In PROWL, I referred to the song about loving the girl one's near. And I---or Bernie, if you want to be technical---identified it as being from My Fair Lady. Well, it's from Finian's Rainbow, and I knew that. I suspect Bernie knew it as well. But somehow it got past both of us, and my editor and copy editor and proofreader, and indeed everybody who saw it, and the book came out that way.

And so far six readers have let me know about it. Boy, do I ever know about it. We'll fix it in the paperback, and we may even fix it in future printings of the hardcover, although that's not as easy to manage as you might think. But one thing I don't need is to hear any more about it, and I know I will. Sheesh, the book's only been out there for two and a half weeks.

I wish I could say this kind of fan behavior is unusual, but it isn't--not at all. There's a joke in the mystery world that fans can let major plot and character details slide but god help you if you get something wrong about guns--especially if you write that there's a safety on a Glock. The pickiest, tiniest little detail, which normally shouldn't even be noticed by the common man--that's the one that people write in time and again to say, "by the way, I just wanted to tell you...."

Anticipating further emails on that regard, Block has come up with a solution:

This morning I prepared a form email to respond to the next three hundred people who drop me a helpful line. I mean, I don't want to seem ungrateful here. All the people who've let me know about it did so as an act of kindness, and made a point of saying nice things about the book. They just wanted to be helpful, and they were indeed helpful, or at least the first one was. But. . .oh, never mind.
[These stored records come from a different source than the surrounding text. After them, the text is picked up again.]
/-- A pair of units is a good `2`-tuple. [folklore] -/
theorem isGoodTuple_pair {a b : M → ℂ} (ha : IsHolUnitOn E W a) (hb : IsHolUnitOn E W b) :
    IsGoodTuple E W ![a, b] := by
  intro i
  fin_cases i
  · exact ha
  · exact hb

/-! ### The symbol `{a, b}` modulo the naive relations, and its defining rules -/

section Symbol

variable (E W)

/-- The class of the symbol chain `[a, b]` in the naive Milnor `K₂`-presheaf quotient
`ℤ[pairs] ⧸ milnorRel E W 2`, as a value of the quotient map (an additive homomorphism).
[cite: Milnor1972, §11 Thm. 11.1] -/
theorem mk_single_eq (a b : M → ℂ) :
    QuotientAddGroup.mk' (milnorRel E W 2) (Finsupp.single ![a, b] (1 : ℤ)) =
      (QuotientAddGroup.mk (Finsupp.single ![a, b] (1 : ℤ)) : _ ⧸ milnorRel E W 2) :=
  rfl

variable {E W}

/-! All rules below are stated for an arbitrary additive map `φ` killing `milnorRel E W 2` (the
quotient map `QuotientAddGroup.mk' (milnorRel E W 2)` is the universal one); `φ [a, b]` is the symbol
`{a, b}` read through `φ`. -/

variable {A : Type*} [AddCommGroup A] (φ : ((Fin 2 → M → ℂ) →₀ ℤ) →+ A)
  (hφ : ∀ s ∈ milnorRel E W 2, φ s = 0)

include hφ

/-- Relation (a) in the quotient: symbols of pairs that agree on `W` coincide. [folklore] -/
theorem mk_symbol_congr {a b a' b' : M → ℂ} (ha : IsHolUnitOn E W a) (hb : IsHolUnitOn E W b)
    (ha' : IsHolUnitOn E W a') (hb' : IsHolUnitOn E W b') (hea : ∀ x ∈ W, a x = a' x)
    (heb : ∀ x ∈ W, b x = b' x) : φ (Finsupp.single ![a, b] 1) = φ (Finsupp.single ![a', b'] 1) := by
  have h := single_sub_single_mem_milnorRel (E := E) (p := 2) (isGoodTuple_pair ha hb)
    (isGoodTuple_pair ha' hb') (fun i x hx ↦ by fin_cases i <;> simp [hea x hx, heb x hx])
  have h0 : φ
      (Finsupp.single ![a, b] (1 : ℤ) - Finsupp.single ![a', b'] 1) = 0 :=
    hφ _ h
  rwa [map_sub, sub_eq_zero] at h0

/-- Relation (b), first slot: `{a·g, y} = {a, y} + {g, y}`. [cite: Milnor1972, §11 Thm. 11.1] -/
theorem mk_symbol_mul_left {a g y : M → ℂ} (ha : IsHolUnitOn E W a) (hg : IsHolUnitOn E W g)
    (hy : IsHolUnitOn E W y) : φ (Finsupp.single ![a * g, y] 1) = φ (Finsupp.single ![a, y] 1) + φ (Finsupp.single ![g, y] 1) := by
  have h := multilinear_mem_milnorRel (E := E) (p := 2) (isGoodTuple_pair ha hy) 0 hg
  rw [show (![a, y] : Fin 2 → M → ℂ) 0 = a from rfl, update_pair_zero, update_pair_zero] at h
  have h0 : φ
      (Finsupp.single ![a * g, y] (1 : ℤ) - Finsupp.single ![a, y] 1 - Finsupp.single ![g, y] 1) = 0 :=
    hφ _ h
  rw [map_sub, map_sub] at h0
  linear_combination (norm := abel) h0

/-- Relation (b), second slot: `{y, a·g} = {y, a} + {y, g}`. [cite: Milnor1972, §11 Thm. 11.1] -/
theorem mk_symbol_mul_right {a g y : M → ℂ} (hy : IsHolUnitOn E W y) (ha : IsHolUnitOn E W a)
    (hg : IsHolUnitOn E W g) : φ (Finsupp.single ![y, a * g] 1) = φ (Finsupp.single ![y, a] 1) + φ (Finsupp.single ![y, g] 1) := by
  have h := multilinear_mem_milnorRel (E := E) (p := 2) (isGoodTuple_pair hy ha) 1 hg
  rw [show (![y, a] : Fin 2 → M → ℂ) 1 = a from rfl, update_pair_one, update_pair_one] at h
  have h0 : φ
      (Finsupp.single ![y, a * g] (1 : ℤ) - Finsupp.single ![y, a] 1 - Finsupp.single ![y, g] 1) = 0 :=
    hφ _ h
  rw [map_sub, map_sub] at h0
  linear_combination (norm := abel) h0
And now, a confession: I read the proof of THE BURGLAR ON THE PROWL about a month ago, and enjoyed the book very much. But on page 100, I came across that musical switch, and wondered how the mistake had gotten past everyone. (Also, FINIAN is truly one of my favorite musicals, due in large part to the humor of Yip Harburg's lyrics and the sheer melodic quality of Burton Lane's score. Oh, and David Wayne. He rocks.) So...I dropped an email to Block, trying to be nice about it. If I wasn't the first to point it out, I think I was close to it. But even at that time, I knew--just knew that I'd be far from the last to write in. And so it has come to pass...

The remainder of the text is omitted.